Case law (or “cases” or “jurisprudence”) is by its nature largely interstitial: it consists of judges “filling in the holes” that are left by any unclear meaning (requiring interpretation) of blackletter law, or in some cases by the absence of such.
Having case law and blackletter law form two distinct clusters makes no sense to me: I really think it’s a domain modelling error. It’s what I would expect to see if one applied a text similarity measure naively to some data set, without regard for the domain models.
Case law and blackletter law will obviously look very different in terms of their textual representation, style, formatting, etc... And this will be true even when they pertain to the same ideas and the same concepts.
To state the obvious, semantics is about the meaning of things, not about style and not about specific word choices or specific syntactical forms (although sometimes these carry meaning as well).
This is the bigger point. In my own university studies, there was a clear segmentation between the common law and statute, although they are certainly interrelated.
It’s also worth noting that the boundaries between cases and legislation were not absolute, there were areas of the cases ‘mainland’ that contained legislation.
My point on the style was that in addition to differences in purposes, they are also textually different, which can indeed bleed into semantics.
I think this very point you're trying to make would be more persuasive if the analysis had modelled the relationships that do exist between blackletter law and case law.
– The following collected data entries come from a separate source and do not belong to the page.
import Literature.MathematicalPhysics.QuantumFieldTheory.Balaban1983to89.B9Eq326DeltaALocalityZd
import Literature.MathematicalPhysics.QuantumFieldTheory.Balaban1983to89.B9Thm311GaugeReductionZd

/-!
# `Balaban1983to89.B9Thm311PerMemberCubeZd` — [Balaban1985BackgroundPropagators] Thm 3.11 p. 416 («the operators … Δ_a, G are positive definite»; (3.27)
# `G = (Δ_a↾Ω₀)⁻¹`) AT ONE CUBE MEMBER OF [Balaban1985RegularSpaces] (1.131), FOR EVERY SMALL FIELD NEAR THE MEMBER — THE KNIT of the per-member road
# (IDEA-3.11): flat positivity (i) + continuity (ii) + gauge covariance (iii) + the gauge step and locality (iv) ⟹ `G_𝔤(U₀) = (□₀Δ_a(U₀)□₀)⁻¹` EXISTS on
# `E_𝔤(□₀)` for the genuine four-letter `Δ_a(U₀)` of dag-n06-w4's record `opsAllZd` at print's class `cubeLamBP`, for EVERY unitary `U₀` whose plaquette
# variables are `α`-close to `1` on the box `□₀ ± 3` (`α > 0` depending on the member)

statement-level skeleton of published theorems with citation tags; proofs where landed; nothing here is a claim about the
Yang–Mills mass gap

`[Balaban1985BackgroundPropagators]` ("B9", CMP **99** (1985) 389–434) p. 416, verbatim: «Theorem 3.11. Under the assumptions of the Theorems 3.1–3.10
(i.e. for M sufficiently large and α₀ sufficiently small) the operators Δ′_a, G′, (Q′G′²Q′*)⁻¹, Δ_a, G are positive definite. … Let us take G(U) and let
us consider the operators G_□(U). Doing the gauge transformation we get the configuration U = e^{iηA} with A small, and by (3.86) we get G_□(e^{iηA}) =
G_□(1)(I − V(A)G_□(1))⁻¹. In [4] we have proved that the operator G_□(1) is positive, hence by the same reasoning as above we prove positivity of G_□.»;
p. 395 (3.27) «G = (Δ_a↾Ω₀)⁻¹ … It will be proved later (Theorem 3.11)»; p. 396 (3.34)–(3.35).  `[Balaban1985RegularSpaces]` ("B8") (1.7) p. 77, (1.58)
p. 86, (1.131) p. 99.  `[Balaban1985Averaging]` ("B7") p. 24 l. −2 – p. 25 l. 2 (axial gauge).

CITATION HEADER (lean-in-tree rule).  Cell `pub-ymgap` (YM-PLAN Track A, HUMAN RULING D-0062), DAG node N06 = [B9], seat `pub-ymgap-dag-n06-b` generation 19
(CLAIM-2 «IDEA-3.11 (iv)», INTENT-4 part A: the knit from DISPLAYED (B) «uniform ball» and (G) «orbit» hypotheses; the unconditional discharge of (B)(G) by
dag-n06-w4 g3's `B9Thm311PosDefNearFlatZd` + dag-n06-w2 g3's `B9Eq17RegimeBallZd` + dag-n06-w3 g3's `B9Eq334GaugeCovarianceZdHerm` is the companion file).

WHAT IS PROVED (kernel, 0 sorry, 0 def).
* §1 `box3_le` · `plaqIn_box3_of_touches` (the plaquettes touching the `□_j` lie in `□₀ ± 3`).
* §2 ★★ `regularAtH_of_pdevOn_lt_cube_of` — from DISPLAYED (B) «uniform ball» and (G) «orbit» hypotheses: `∃ α > 0, ∀ unitary U₀, pdevOn (□₀±3) U₀ < α →
  RegularAtH …` (the schema `of_pdevOn_lt` + the locality `regular_opsAllZd_congr_cube`) · `regularAtH_and_reg17_of_pdevOn_lt_cube_of` (+ the (1.7) certificate,
  `reg17_of_pdevOn_lt_unitary`) · `gopZdH_deltaAOf_of_pdevOn_lt_cube_of` · `posDefH_of_pdevOn_lt_cube_of` (the form `⟨A, Δ_a A⟩_τ > 0` on `E_𝔤(□₀) ∖ 0`).
* (companion `B9Thm311PerMemberCubeZdUnconditional`, once dag-n06-w3's `B9Eq334GaugeCovarianceZdHerm` is in the tree) the UNCONDITIONAL knit: (B) := dag-n06-w4's
  `regularAtH_eventually_one_cube_reg17UnivP` ∕ `bondPair_pos_eventually_one_cube_reg17UnivP` read on dag-n06-w2's uniform ball (`exists_uniform_ball_of_eventually_reg17UnivP`),
  (G) := dag-n06-w3's `regularAtH_opsAllZd_gaugeAct_iff` ∕ `posDefH_opsAllZd_gaugeAct` at the P₀ box clause `hbox0_cubeLamBP_of_eq`.

HONEST SCOPE ∕ A6.  PER MEMBER: the smallness `α` depends on the cube member (compactness + gauge kinematics), NOT print's uniform `α₀′`, `M₀` of Thm 3.11
(which rest on Thm 3.3's decay and the partition (3.115)); the hypothesis is «plaquette variables `α`-close to `1` on the BOX `□₀ ± 3`» — a neighbourhood of
the member, slightly more than the level-`0` clause of the class `𝔄_m(α₀)` (plaquettes TOUCHING `□₀`; dag-n05-w3 g3's `of_touching_plaquettes` schema would
give that reading once the locality is re-keyed to `SideTouches`); no quantitative bound on `G_𝔤(U₀)` (Thm 3.3 is N06's object-bound); the binder `InvAtH` of the junction is NOT
inhabited by this file (its class guard is the frame's `Reg335`; see the bus census).  Non-vacuity: `U₀ = 1` satisfies the hypothesis at every member (`pdevOn …
1 = 0`).  Count-neutral helper of K1⁷ (`--supports stmt-QuantumFields-20542`); N05∕N06 NOT discharged; one finite `𝕋⁴` programme at fixed `ε`, Bałaban as
printed; R4 closes only the conditional finite-`𝕋⁴` rung `BalabanLadder.UV` — nothing continuum ∕ `ℝ⁴` ∕ OS ∕ mass gap ∕ Clay.  Unit `pub-ymgap-dag-n06-b`
(g19), 2026-08-28.
-/

noncomputable section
As we have already discussed, text similarity may not suffice to reveal these relationships. And while these relationships don't always exist, when they do exist they are very strong.
I recall at least one of those papers characterizing the shape as resembling a bow-tie.
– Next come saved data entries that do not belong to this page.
import Summits.MatrixMultiplication.MatrixMultiplication.Theorems.AbelianSTPPCensusShapeCertVQKDefs

/-!
# Abelian STPP census — kernel evaluation of the vQK certificate `checkQK` at order 474, path segments (part f)

Cell mm-stpp, rung F-M1; successor kernel item «vQK T_E ladder beyond 471» (vQK := vP ∧ E3⁺ ∧ E3K) in support of the closed crux item
stmt-MatrixMultiplication-19191; seat mm-stpp-vp-p2 (gen 3); support file (no definitions).  PATH SEGMENTS of `ShapeCertVQ.checkQK 474`
(`…ShapeCertVQKDefs`): `pathOutK 474 path i n` = at the node reached by `path` (pairs (block, member), last step first; `[]` = root)
the node-level decision, else the walk of the pool's blocks `i … i+n−1`; `pathInK 474 path i j n` = the walk of the members
`j … j+n−1` of block `i`; each by `decide +kernel` (no `native_decide`, standard axioms, `Elab.async false`), sized by the seat's
planner (`work/PlanK.lean`: ≤ 10⁵ cost units per declaration).  Assembled into `checkQK 474 = true` in
`…AbelianSTPPCensusShapeCertVQEvalK474` by the lemmas of `…ShapeCertVQKSearchP`.
WHAT THIS IS NOT: Boolean evaluations; no statement about STPP families or `ω` by themselves.
-/

set_option linter.dupNamespace false -- `MatrixMultiplication.MatrixMultiplication` (summit = problem, D-0017)
set_option autoImplicit false
set_option Elab.async false -- sequential kernel evaluations

namespace Summit.MatrixMultiplication.MatrixMultiplication.Theorems.ShapeCertVQ

set_option maxHeartbeats 0 in
/-- path segment of `checkQK 474` (planner cost ≈ 37069; kernel evaluation) -/
theorem pko_474_r_4x29_o2_9999 : pathOutK 474 [(4, 29)] 2 9999 = true := by
  decide +kernel

set_option maxHeartbeats 0 in
/-- path segment of `checkQK 474` (planner cost ≈ 96; kernel evaluation) -/
theorem pki_474_r_b4_30_9999 : pathInK 474 [] 4 30 9999 = true := by
  decide +kernel

set_option maxHeartbeats 0 in
/-- path segment of `checkQK 474` (planner cost ≈ 48; kernel evaluation) -/
theorem pki_474_r_b5_0_6 : pathInK 474 [] 5 0 6 = true := by
  decide +kernel

set_option maxHeartbeats 0 in
/-- path segment of `checkQK 474` (planner cost ≈ 88060; kernel evaluation) -/
theorem pki_474_r_5x6_b0_0_15 : pathInK 474 [(5, 6)] 0 0 15 = true := by
  decide +kernel

set_option maxHeartbeats 0 in
/-- path segment of `checkQK 474` (planner cost ≈ 99659; kernel evaluation) -/
theorem pki_474_r_5x6_b0_15_9999 : pathInK 474 [(5, 6)] 0 15 9999 = true := by
  decide +kernel

end Summit.MatrixMultiplication.MatrixMultiplication.Theorems.ShapeCertVQ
This and other early contributions were looking at the link structure of the internet, not textual similarity, though.
This has been shockingly pertinent to my interests and I thank you for compiling it. My only gripe is that you didn't post it several months prior when it would have been most helpful to me ;)
Glad to hear it corresponded with your lived experience, it really was surprising to see how the map correlated with my own understandings of the law developed through my degree!
Australia is the perfect example of when too many well-meaning people who think they can solve everything with more government power are given too much capability to see their vision through to its logical conclusion. It ends up making most of the problems it tries to solve far worse, and nobody has the guts to pull the plug on the programs that aren't functioning.